Task description
In the records below, begin at the line containing "open RateCertificate (CauchyRate)" and end at the line containing "[Add κ₀] (S"; quote every line in that span exactly, including both boundary lines, and no others.

Input for this task
────────────────────

import Summits.QuantumFields.BalabanUV.Beta.FP.PerfectObjectsT

/-!
# `BalabanUV.Beta.FP.PerfectJetLetters` — road «FP» for binder row D1, `RESIDUAL-FP.md` §9 ROW #4 «JET LETTERS» (owner, gen 10): THE LETTERS OF THE PERFECT
# (LIMIT) STENCILS AND BI-VERTEX TABLES — localisation AND block covariance — FOLLOW BY NAME FROM FINITE-`j` ROWS: uniform localisation + all-scales
# deviations (X1m-S∕W, (CONV-C) currency) and the finite-`j` block covariance of the members; covariance passes to the constructed limit UNCONDITIONALLY

HONEST DEPENDENCY (page 1, mandatory): continuum YM on T⁴ ⇐ BetaPertH ∧ nine spine estimates (0/9 proved); BetaPertH ⇐ (D1) ∧ (D4) ∧ CAP+tail;
G-an2-4 gates asym, D1 and NE2/3/4.  HONEST FRAMING (cell contract, verbatim): «discharging `BetaPertH` makes Bałaban's UV stability UNCONDITIONAL —
a real constructive-QFT result; it is NOT the continuum limit and NOT the Clay problem.»  THIS MODULE is [folklore] bookkeeping about asym1's ENTRYWISE
CONSTRUCTED LIMITS (`HessKerDressedLimit.limMKerOf∕limStOf∕limTabOf`, `CauchyRate.lim` per entry): (i) an identity that holds member by member between
ENTRIES — such as covariance under lattice translations, `S_j κ (u + v) = shiftK (−v) (S_j κ u)` — holds for the constructed limits WITH NO CONVERGENCE
HYPOTHESIS (both sides are `lim` of literally the same real sequence); (ii) localisation passes to the limit by asym1's closure lemmas
(`locStencil_limStOf`, `biLoc_limMKerOf`).  No `def`, no `def … : Prop`, nothing cited, 0 sorry; the ROWS (uniform `LocStencil`∕`BiLoc` + all-scales
deviations with `θ < 1`: X1m-S∕W — at `m = 1` the (CONV-C) S∕W slots of row G-an2-4, for `m ≥ 2` our (j, m)-families «not in print») and the finite-`j`
block covariance of the literal's (dressed) tables are DISPLAYED HYPOTHESES, asserted for no object of Bałaban's.  0∕4 row-D1 binders; NOT X1, NOT row #4 for
the literal, NOT (ASYMP), NOT D1, NOT BetaPertH, NOT continuum, NOT Clay.  «not in print; our bookkeeping».

ABSOLUTE RULE (cell charter, verbatim): «No internally-minted statement may enter as a cited fact. Every hypothesis is either kernel-proved in this package or a
verbatim quotation of a PUBLISHED theorem with page reference. The manuscript(s) under audit are NOT citable for their own disputed steps — they are the thing
under adjudication; programme-internal (2001/route/tribunal) claims are never citable.»

WHY.  The (LEDGER) skeleton's LEFT instance (`RoadAsympEndLeft.hasym_PiBF_of_sliceLedger_left`, joined to the wall by `RoadLeftAssembly`) displays, per `m ≥ 1`,
the jet letters `hSp` (∃ Cs δs > 0, `LocStencil (SPerfOf … S m) Cs δs` ∧ `(Lc^m)ℤ⁴`-covariance) and `hWf` (∃ C2 δ2 > 0, fine-site bi-localisation of every
`Wf m κ′ u l′ u′` ∧ covariance) of the PERFECT jets.  This file reduces both, BY NAME, to rows on the FINITE-`j` unit-rescaled members — the currency in which
suppliers (an2∕an1∕gan24) state their estimates — so that row #4 of the census reads «⟸ X1m-S∕W rows (EXT) + finite-`j` block covariance (literal property)».

CONTENT.
* §1 [folklore] **`limMKerOf_shiftK`**, **`limStOf_cov_of_members`**, **`limTabOf_cov_of_members`** — covariance (any index shift `v`, any kernel shift `w`)
  passes from the members to the constructed limits, unconditionally (`rfl`-level: `lim` of equal sequences).
* §2 [folklore] **`unitS_cov`**, **`unitW_cov`** — the leg-unit rescalings (`HessKerDressedUnits.unitS∕unitW`, fibrewise) commute with site shifts.
* §3 [folklore] **`sPerf_letters_of_rows`** — G5's `hSp` letter VERBATIM for `SPerfOf sf sm S m`, every `m ≥ 1`, from: uniform `LocStencil` rows + all-scales
  deviations (`θ m < 1`, `0 < δs m`) of `j ↦ unitS (sf j) (sm j) (S j m)` and the `(Lc^m)ℤ⁴`-covariance of every RAW member `S j m`.
* §4 [folklore] **`wfPerf_letters_of_rows`** — G5's `hWf` letter VERBATIM for `Wf m := limTabOf (j ↦ unitW (sf j) (sm j) (Wf0 j m))`, from fine-site `BiLoc` rows +
  deviations + covariance of the raw members `Wf0 j m`.
Provenance: road FP OWNER b2b-balaban-beta-d1-p3 gen 10 (prover-b2b-balaban-beta-d1-p3-g10-0), 2026-08-21, row #4.
-/

noncomputable section

namespace Summit.QuantumFields.BalabanUV.Beta.FP.PerfectJetLetters

open Literature.MathematicalPhysics.QuantumFieldTheory.Balaban1983to89
open Literature.MathematicalPhysics.QuantumFieldTheory.Balaban1983to89.Beta
open ExpKernelCalculus (Site MKer BiLoc shiftK)
open OneStepResolventKernel (Fib LocStencil)
open RateCertificate (CauchyRate)
open HessKerDressedLimit (limMKerOf limStOf limTabOf limMKerOf_apply limStOf_apply limTabOf_apply locStencil_limStOf biLoc_limMKerOf)
open Summit.QuantumFields.BalabanUV.Beta.HessKerDressedUnits (unitS unitW unitS_apply unitW_apply)
open Summit.QuantumFields.BalabanUV.Beta.FP.PerfectObjectsT (SPerfOf WPerfOf)

/-! ## §1 Covariance passes to the constructed limits, unconditionally -/

section Cov

variable {D : ℕ} {F : Type*}

/-- [folklore] **THE CONSTRUCTED LIMIT COMMUTES WITH SITE SHIFTS**: `limMKerOf (j ↦ shiftK v (K j)) = shiftK v (limMKerOf K)` — both sides are, entry by
entry, `lim_j K_j (x + v) (y + v) a b`.  No convergence hypothesis. -/
theorem limMKerOf_shiftK (K : ℕ → MKer D F) (v : Site D) : limMKerOf (fun j => shiftK v (K j)) = shiftK v (limMKerOf K) := rfl

/-- [folklore] **COVARIANCE OF STENCIL TABLES PASSES TO THE CONSTRUCTED LIMIT**, unconditionally: if every member satisfies
`S_j κ (u + v) = shiftK w (S_j κ u)` (for some index shift `v` and kernel shift `w`), so does `limStOf S`. -/
theorem limStOf_cov_of_members {ι κ₀ : Type*} [Add κ₀] (S : ℕ → ι → κ₀ → MKer D F) {κ : ι} {u v : κ₀} {w : Site D}
    (h : ∀ j, S j κ (u + v) = shiftK w (S j κ u)) : limStOf S κ (u + v) = shiftK w (limStOf S κ u) := by
  rw [limStOf_apply, limStOf_apply, ← limMKerOf_shiftK]
  exact congrArg limMKerOf (funext h)

/-- [folklore] **COVARIANCE OF SECOND-ORDER TABLES PASSES TO THE CONSTRUCTED LIMIT**, unconditionally. -/
theorem limTabOf_cov_of_members {ι₁ κ₁ ι₂ κ₂ : Type*} [Add κ₁] [Add κ₂] (W : ℕ → ι₁ → κ₁ → ι₂ → κ₂ → MKer D F)
    {μ : ι₁} {y v : κ₁} {ν : ι₂} {y' v' : κ₂} {w : Site D}
    (h : ∀ j, W j μ (y + v) ν (y' + v') = shiftK w (W j μ y ν y')) : limTabOf W μ (y + v) ν (y' + v') = shiftK w (limTabOf W μ y ν y') := by
  rw [limTabOf_apply, limTabOf_apply, ← limMKerOf_shiftK]
  exact congrArg limMKerOf (funext h)

end Cov

/-! ## §2 The leg-unit rescalings commute with site shifts -/

section Units

variable {d : ℕ}

/-- [folklore] **`unitS` PRESERVES COVARIANCE**: `S κ (u + v) = shiftK w (S κ u)` ⟹ `unitS sf sm S κ (u + v) = shiftK w (unitS sf sm S κ u)`. -/
theorem unitS_cov (sf sm : ℝ) {S : Fin (d + 1) → (Fin (d + 1) → ℤ) → MKer (d + 1) (Fib d)} {κ : Fin (d + 1)} {u v : Fin (d + 1) → ℤ}
    {w : Site (d + 1)} (h : S κ (u + v) = shiftK w (S κ u)) : unitS sf sm S κ (u + v) = shiftK w (unitS sf sm S κ u) := by
  funext x y a b
  simp only [unitS_apply, shiftK, h]

/-- [folklore] **`unitW` PRESERVES COVARIANCE**: `W μ (y + v) ν (y' + v') = shiftK w (W μ y ν y')` ⟹ the same for `unitW sf sm W`. -/
theorem unitW_cov (sf sm : ℝ) {W : Fin (d + 1) → (Fin (d + 1) → ℤ) → Fin (d + 1) → (Fin (d + 1) → ℤ) → MKer (d + 1) (Fib d)}
    {μ ν : Fin (d + 1)} {y v y' v' : Fin (d + 1) → ℤ} {w : Site (d + 1)} (h : W μ (y + v) ν (y' + v') = shiftK w (W μ y ν y')) :
    unitW sf sm W μ (y + v) ν (y' + v') = shiftK w (unitW sf sm W μ y ν y') := by
  funext x z a b
  simp only [unitW_apply, shiftK, h]

end Units

/-! ## §3 The jet letters of the perfect stencils from rows -/

section Stencils

variable {d Lc : ℕ} (sf sm : ℕ → ℝ) (S : ℕ → ℕ → Fin (d + 1) → (Fin (d + 1) → ℤ) → MKer (d + 1) (Fib d))

/-- [folklore] **LOCALISATION OF THE PERFECT STENCILS FROM ROWS** (one `m`): a `j`-uniform `LocStencil` bound on the unit-rescaled members and all-scales
deviations with `θ < 1` give `LocStencil (SPerfOf sf sm S m) Cs δ'` — SAME constant and rate (asym1's `locStencil_limStOf`). -/
theorem locStencil_sPerf_of_rows (m : ℕ) {Cs c δ δ' θ : ℝ} (hS : ∀ j, LocStencil (unitS (sf j) (sm j) (S j m)) Cs δ')
    (hSall : ∀ k j, LocStencil (unitS (sf (k + j)) (sm (k + j)) (S (k + j) m) - unitS (sf k) (sm k) (S k m)) (c * θ ^ k) δ) (hθ1 : θ < 1) :
    LocStencil (SPerfOf sf sm S m) Cs δ' :=
  locStencil_limStOf (S := fun j => unitS (sf j) (sm j) (S j m)) hS hSall hθ1

/-- [folklore] **BLOCK COVARIANCE OF THE PERFECT STENCILS FROM THAT OF THE RAW MEMBERS** (one `m`, block `N`), unconditionally:
`S j m κ (u + N•t) = shiftK (−N•t) (S j m κ u)` for every `j` ⟹ the same for `SPerfOf sf sm S m`. -/
theorem sPerf_cov_of_members (m : ℕ) (N : ℤ)
    (hcov : ∀ j κ (u t : Fin (d + 1) → ℤ), S j m κ (u + N • t) = shiftK (-(N • t)) (S j m κ u)) (κ : Fin (d + 1)) (u t : Fin (d + 1) → ℤ) :
    SPerfOf sf sm S m κ (u + N • t) = shiftK (-(N • t)) (SPerfOf sf sm S m κ u) :=
  limStOf_cov_of_members (S := fun j => unitS (sf j) (sm j) (S j m)) fun j => unitS_cov (sf j) (sm j) (hcov j κ u t)

/-- [folklore] **ROW #4, STENCIL HALF — THE (LEDGER) SKELETON's LETTER `hSp` FOR THE PERFECT STENCILS, FROM ROWS.**  For every `m ≥ 1`: uniform `LocStencil`
rows (`Cs m`, `δs m > 0`) and all-scales deviations (`cS m`, `θ m < 1`) of the unit-rescaled (j, m)-members `unitS (sf j) (sm j) (S j m)` (X1m-S; at `m = 1` the
(CONV-C) S-slot of row G-an2-4 — HYPOTHESES), and the `(Lc^m)ℤ`-block covariance of every raw member `S j m` (a finite-`j` algebraic property of the literal's
tables — HYPOTHESIS) ⟹ `∃ Cs δs, 0 < δs ∧ LocStencil (SPerfOf sf sm S m) Cs δs ∧ ∀ κ u t, SPerfOf … m κ (u + (Lc^m)•t) = shiftK (−(Lc^m)•t) (SPerfOf … m κ u)` —
LITERALLY the binder `hSp` of `RoadLeftAssembly.d1Drift_left_of_sliceLedger` ∕ `hS` of `RoadAsympEndLeft.hasym_PiBF_of_sliceLedger_left` at `S m := SPerfOf … m`. -/
theorem sPerf_letters_of_rows {Cs cS δs θ : ℕ → ℝ}
    (hS : ∀ m : ℕ, 1 ≤ m → ∀ j, LocStencil (unitS (sf j) (sm j) (S j m)) (Cs m) (δs m))
    (hSall : ∀ m : ℕ, 1 ≤ m → ∀ k j,
      LocStencil (unitS (sf (k + j)) (sm (k + j)) (S (k + j) m) - unitS (sf k) (sm k) (S k m)) (cS m * θ m ^ k) (δs m))
    (hθ1 : ∀ m : ℕ, 1 ≤ m → θ m < 1) (hδs : ∀ m : ℕ, 1 ≤ m → 0 < δs m)
    (hcov : ∀ m : ℕ, 1 ≤ m → ∀ j κ (u t : Fin (d + 1) → ℤ),
      S j m κ (u + ((Lc ^ m : ℕ) : ℤ) • t) = shiftK (-(((Lc ^ m : ℕ) : ℤ) • t)) (S j m κ u)) :
    ∀ m : ℕ, 1 ≤ m → ∃ Cs' δs' : ℝ, 0 < δs' ∧ LocStencil (SPerfOf sf sm S m) Cs' δs' ∧
      ∀ κ u t, SPerfOf sf sm S m κ (u + ((Lc ^ m : ℕ) : ℤ) • t) = shiftK (-(((Lc ^ m : ℕ) : ℤ) • t)) (SPerfOf sf sm S m κ u) :=
  fun m hm => ⟨Cs m, δs m, hδs m hm, locStencil_sPerf_of_rows sf sm S m (hS m hm) (hSall m hm) (hθ1 m hm),
    sPerf_cov_of_members sf sm S m _ (hcov m hm)⟩

end Stencils

/-! ## §4 The jet letters of the perfect bi-vertex tables from rows -/

section Tables

variable {d Lc : ℕ} (sf sm : ℕ → ℝ)
  (Wf0 : ℕ → ℕ → Fin (d + 1) → (Fin (d + 1) → ℤ) → Fin (d + 1) → (Fin (d + 1) → ℤ) → MKer (d + 1) (Fib d))

/-- [folklore] **FINE-SITE BI-LOCALISATION OF THE PERFECT BI-VERTEX TABLES FROM ROWS** (one `m`, one index `(κ′, u, l′, u′)`): a `j`-uniform `BiLoc … u u′`
bound on the unit-rescaled members and all-scales deviations with `θ < 1` ⟹ the same bound for `limTabOf (j ↦ unitW (sf j) (sm j) (Wf0 j m)) κ′ u l′ u′`
(asym1's `biLoc_limMKerOf`). -/
theorem biLoc_wfPerf_of_rows (m : ℕ) {C2 c δ δ' θ : ℝ} (κ' : Fin (d + 1)) (u : Fin (d + 1) → ℤ) (l' : Fin (d + 1)) (u' : Fin (d + 1) → ℤ)
    (hW : ∀ j, BiLoc (unitW (sf j) (sm j) (Wf0 j m) κ' u l' u') u u' C2 δ')
    (hWall : ∀ k j, BiLoc (unitW (sf (k + j)) (sm (k + j)) (Wf0 (k + j) m) κ' u l' u' - unitW (sf k) (sm k) (Wf0 k m) κ' u l' u') u u'
      (c * θ ^ k) δ) (hθ1 : θ < 1) :
    BiLoc (limTabOf (fun j => unitW (sf j) (sm j) (Wf0 j m)) κ' u l' u') u u' C2 δ' := by
  rw [limTabOf_apply]
  exact biLoc_limMKerOf (T := fun j => unitW (sf j) (sm j) (Wf0 j m) κ' u l' u') hW hWall hθ1

/-- [folklore] **BLOCK COVARIANCE OF THE PERFECT BI-VERTEX TABLES FROM THAT OF THE RAW MEMBERS** (one `m`, block `N`), unconditionally. -/
theorem wfPerf_cov_of_members (m : ℕ) (N : ℤ)
    (hcov : ∀ j κ' (u : Fin (d + 1) → ℤ) l' (u' t : Fin (d + 1) → ℤ),
      Wf0 j m κ' (u + N • t) l' (u' + N • t) = shiftK (-(N • t)) (Wf0 j m κ' u l' u'))
    (κ' : Fin (d + 1)) (u : Fin (d + 1) → ℤ) (l' : Fin (d + 1)) (u' t : Fin (d + 1) → ℤ) :
    limTabOf (fun j => unitW (sf j) (sm j) (Wf0 j m)) κ' (u + N • t) l' (u' + N • t) =
      shiftK (-(N • t)) (limTabOf (fun j => unitW (sf j) (sm j) (Wf0 j m)) κ' u l' u') :=
  limTabOf_cov_of_members (W := fun j => unitW (sf j) (sm j) (Wf0 j m)) fun j => unitW_cov (sf j) (sm j) (hcov j κ' u l' u' t)

/-- [folklore] **ROW #4, BI-VERTEX HALF — THE (LEDGER) SKELETON's LETTER `hWf` FOR THE PERFECT BI-VERTEX TABLES, FROM ROWS.**  With
`Wf m := limTabOf (j ↦ unitW (sf j) (sm j) (Wf0 j m))` (the constructed unit-limit of a supplied (j, m)-family of bi-vertex tables — the bi-vertex part of
the literal's second-order slot, row #14): for every `m ≥ 1`, INDEX-UNIFORM fine-site `BiLoc` rows (`C2 m`, `δ2 m > 0`) and all-scales deviations (`c2 m`,
`θ m < 1`) of the unit-rescaled members (X1m-W — HYPOTHESES), and the `(Lc^m)ℤ`-block covariance of every raw member (HYPOTHESIS) ⟹
`∃ C2 δ2, 0 < δ2 ∧ (∀ κ′ u l′ u′, BiLoc (Wf m κ′ u l′ u′) u u′ C2 δ2) ∧ ∀ κ′ u l′ u′ t, Wf m κ′ (u + (Lc^m)•t) l′ (u′ + (Lc^m)•t) = shiftK (−(Lc^m)•t) (Wf m κ′ u l′ u′)`
— LITERALLY the binder `hWf` of `RoadLeftAssembly.d1Drift_left_of_sliceLedger` at that `Wf`. -/
theorem wfPerf_letters_of_rows {C2 c2 δ2 θ : ℕ → ℝ}
    (hW : ∀ m : ℕ, 1 ≤ m → ∀ j κ' (u : Fin (d + 1) → ℤ) l' (u' : Fin (d + 1) → ℤ),
      BiLoc (unitW (sf j) (sm j) (Wf0 j m) κ' u l' u') u u' (C2 m) (δ2 m))
    (hWall : ∀ m : ℕ, 1 ≤ m → ∀ k j κ' (u : Fin (d + 1) → ℤ) l' (u' : Fin (d + 1) → ℤ),
      BiLoc (unitW (sf (k + j)) (sm (k + j)) (Wf0 (k + j) m) κ' u l' u' - unitW (sf k) (sm k) (Wf0 k m) κ' u l' u') u u'
        (c2 m * θ m ^ k) (δ2 m))
    (hθ1 : ∀ m : ℕ, 1 ≤ m → θ m < 1) (hδ2 : ∀ m : ℕ, 1 ≤ m → 0 < δ2 m)
    (hcov : ∀ m : ℕ, 1 ≤ m → ∀ j κ' (u : Fin (d + 1) → ℤ) l' (u' t : Fin (d + 1) → ℤ),
      Wf0 j m κ' (u + ((Lc ^ m : ℕ) : ℤ) • t) l' (u' + ((Lc ^ m : ℕ) : ℤ) • t) = shiftK (-(((Lc ^ m : ℕ) : ℤ) • t)) (Wf0 j m κ' u l' u')) :
    ∀ m : ℕ, 1 ≤ m → ∃ C2' δ2' : ℝ, 0 < δ2' ∧
      (∀ κ' (u : Fin (d + 1) → ℤ) l' (u' : Fin (d + 1) → ℤ), BiLoc (limTabOf (fun j => unitW (sf j) (sm j) (Wf0 j m)) κ' u l' u') u u' C2' δ2') ∧
      ∀ κ' (u : Fin (d + 1) → ℤ) l' (u' t : Fin (d + 1) → ℤ),
        limTabOf (fun j => unitW (sf j) (sm j) (Wf0 j m)) κ' (u + ((Lc ^ m : ℕ) : ℤ) • t) l' (u' + ((Lc ^ m : ℕ) : ℤ) • t)
          = shiftK (-(((Lc ^ m : ℕ) : ℤ) • t)) (limTabOf (fun j => unitW (sf j) (sm j) (Wf0 j m)) κ' u l' u') :=
  fun m hm => ⟨C2 m, δ2 m, hδ2 m hm,
    fun κ' u l' u' => biLoc_wfPerf_of_rows sf sm Wf0 m κ' u l' u' (hW m hm · κ' u l' u') (hWall m hm · · κ' u l' u') (hθ1 m hm),
    wfPerf_cov_of_members sf sm Wf0 m _ (hcov m hm)⟩

end Tables

end Summit.QuantumFields.BalabanUV.Beta.FP.PerfectJetLetters

end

────────────────────

Result
open RateCertificate (CauchyRate)
open HessKerDressedLimit (limMKerOf limStOf limTabOf limMKerOf_apply limStOf_apply limTabOf_apply locStencil_limStOf biLoc_limMKerOf)
open Summit.QuantumFields.BalabanUV.Beta.HessKerDressedUnits (unitS unitW unitS_apply unitW_apply)
open Summit.QuantumFields.BalabanUV.Beta.FP.PerfectObjectsT (SPerfOf WPerfOf)

/-! ## §1 Covariance passes to the constructed limits, unconditionally -/

section Cov

variable {D : ℕ} {F : Type*}

/-- [folklore] **THE CONSTRUCTED LIMIT COMMUTES WITH SITE SHIFTS**: `limMKerOf (j ↦ shiftK v (K j)) = shiftK v (limMKerOf K)` — both sides are, entry by
entry, `lim_j K_j (x + v) (y + v) a b`.  No convergence hypothesis. -/
theorem limMKerOf_shiftK (K : ℕ → MKer D F) (v : Site D) : limMKerOf (fun j => shiftK v (K j)) = shiftK v (limMKerOf K) := rfl

/-- [folklore] **COVARIANCE OF STENCIL TABLES PASSES TO THE CONSTRUCTED LIMIT**, unconditionally: if every member satisfies
`S_j κ (u + v) = shiftK w (S_j κ u)` (for some index shift `v` and kernel shift `w`), so does `limStOf S`. -/
theorem limStOf_cov_of_members {ι κ₀ : Type*} [Add κ₀] (S : ℕ → ι → κ₀ → MKer D F) {κ : ι} {u v : κ₀} {w : Site D}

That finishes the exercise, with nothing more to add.